2025/cesmoak - Retro space award

Black hole punch card Fortran

← 2025/cable ↑ 2025 ↑ 2025/diels-grabsch → C code Makefile Inventory Original C

Author:

Award: Retro space award

To build:

    make all

To use:

    ./prog [width] < prog.c | ./prog | ./prog | ./prog > some.pgm
    ./prog [-d] < some.data > some.pgm
    ./prog [width] < prog.c | ./prog | ./prog -d > some.pgm

Try:

    # NOTE: try_examples.sh might take 9 - 18 minutes

    ./try_examples.sh

    # NOTE: try_rpg.sh might take 8 - 16 minutes

    ./try_rpg.sh

    # NOTE: try_tools.sh might take 8 - 16 minutes

    ./try_tools.sh

    # NOTE: try.sh might might take 9 - 18 hours

    ./try.sh

Judges’ remarks:

Black holes are known to distort space and time. Fortran depends on character spaces, and stool the test of time. And with this marvelous entry, you experience both, and more!

Since the age of 4, back in 1964, one of the judges has fond memories of playing at an IBM 029 keypunch to make lots of fun punch cards. Moreover, tray sized boxes of punch cards made excellent card towers: much better than playing cards, and many more of them too.

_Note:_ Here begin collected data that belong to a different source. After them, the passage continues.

/-- **THE FLAT DOOR AT `t = −∞` (profiles).**  A profile of the route's Type-I class, poloidal along `e₃` on every
slice, whose vertical velocity becomes flat along ONE horizontal direction backward in time in scale-invariant size
(`(−t)|⟪Dv(t)(x)[a], e₃⟫| → 0` uniformly in `x`), vanishes identically.  (The one-slice flat stratum
`…OneSlice.eq_zero_of_flat_slice` is the case `ε = 0`; this is its asymptotic form at `t = −∞`.) -/
theorem eq_zero_of_horizontalDeriv_vertical_tendsto_zero (hrate : HasTypeITimeDecay C v)
    (hcont : ContinuousOn (uncurry v) (Iio (0 : ℝ) ×ˢ univ))
    (hmild : ∀ s t : ℝ, s < t → t < 0 → ∀ x,
      v t x = UnboundedOperators.heatExtension (v s) (t - s) x - oseenDuhamel 1 s v v t x)
    (hdiv : ∀ t < 0, VectorCalculus.IsDivFree (v t))
    (hpol : ∀ s < 0, ∀ y, ⟪curl (v s) y, EuclideanSpace.single 2 (1 : ℝ)⟫_ℝ = 0)
    {a : EuclideanSpace ℝ (Fin 3)} (ha : a ≠ 0) (ha3 : ⟪a, EuclideanSpace.single 2 (1 : ℝ)⟫_ℝ = 0)
    (hdir : ∀ ε : ℝ, 0 < ε → ∃ T : ℝ, ∀ t < T, ∀ x,
      (-t) * |⟪fderiv ℝ (v t) x a, EuclideanSpace.single 2 (1 : ℝ)⟫_ℝ| ≤ ε) :
    ∀ t < 0, ∀ x, v t x = 0 :=
  eq_zero_of_tendsto_zero hrate hcont hmild
    (tendsto_zero_of_horizontalDeriv_vertical hrate hcont hmild hdiv hpol ha ha3 hdir)

/-- The flat door at `t = −∞`: not backward-singular. -/
theorem nonflatLiouville_of_horizontalDeriv_vertical_tendsto_zero (hrate : HasTypeITimeDecay C v)
    (hcont : ContinuousOn (uncurry v) (Iio (0 : ℝ) ×ˢ univ))
    (hmild : ∀ s t : ℝ, s < t → t < 0 → ∀ x,
      v t x = UnboundedOperators.heatExtension (v s) (t - s) x - oseenDuhamel 1 s v v t x)
    (hdiv : ∀ t < 0, VectorCalculus.IsDivFree (v t))
    (hpol : ∀ s < 0, ∀ y, ⟪curl (v s) y, EuclideanSpace.single 2 (1 : ℝ)⟫_ℝ = 0)
    {a : EuclideanSpace ℝ (Fin 3)} (ha : a ≠ 0) (ha3 : ⟪a, EuclideanSpace.single 2 (1 : ℝ)⟫_ℝ = 0)
    (hdir : ∀ ε : ℝ, 0 < ε → ∃ T : ℝ, ∀ t < T, ∀ x,
      (-t) * |⟪fderiv ℝ (v t) x a, EuclideanSpace.single 2 (1 : ℝ)⟫_ℝ| ≤ ε) :
    ¬ IsBackwardSingularPoint v 0 :=
  not_backwardSingular_of_zero
    (eq_zero_of_horizontalDeriv_vertical_tendsto_zero hrate hcont hmild hdiv hpol ha ha3 hdir)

Do you know your punch card extended character set? If might help you decode some of the intermediate output without having to compile. ;-)

A fun challenge

Generate an alternative version of prog.c, named prog.alt.c, that supports the FORTRAN READ statement.

The above fun challenge is still open. See the “Fun challenge Info” section for details.

For the impatient

try_examples.sh

The 2025/cesmoak/try_examples.sh script can take a while to execute. To see what it may produce, see:

View the downloaded ppm files with your favorite image viewer.

try_rpg.sh

The 2025/cesmoak/try_rpg.sh can take a while to execute. To see what it may produce, see:

View the downloaded ppm files with your favorite image viewer.

try_tools.sh

The 2025/cesmoak/try_tools.sh can take a while to execute. To see what it may produce, see:

try.sh

The 2025/cesmoak/try.sh script can take a while to execute. To see what it may produce, see:

View the downloaded pgm files with your favorite image viewer.

A fun challenge

Write a “textual Fortran” program to to something else interesting, such as to print a fractal curve, print the value of pi to 1000 decimal places, or count the number of months ending in Tuesday for a given century.

Author’s remarks:

What it is

This program is a Jean-Pierre Luminet RPG. You are Jean-Pierre Luminet in 1978. You are making the first-ever simulated photograph of a black hole.

First, think through the math for a black hole in Schwarzschild spacetime. Review those papers carefully. You might need a stiff drink and/or chocolate while writing down your notes.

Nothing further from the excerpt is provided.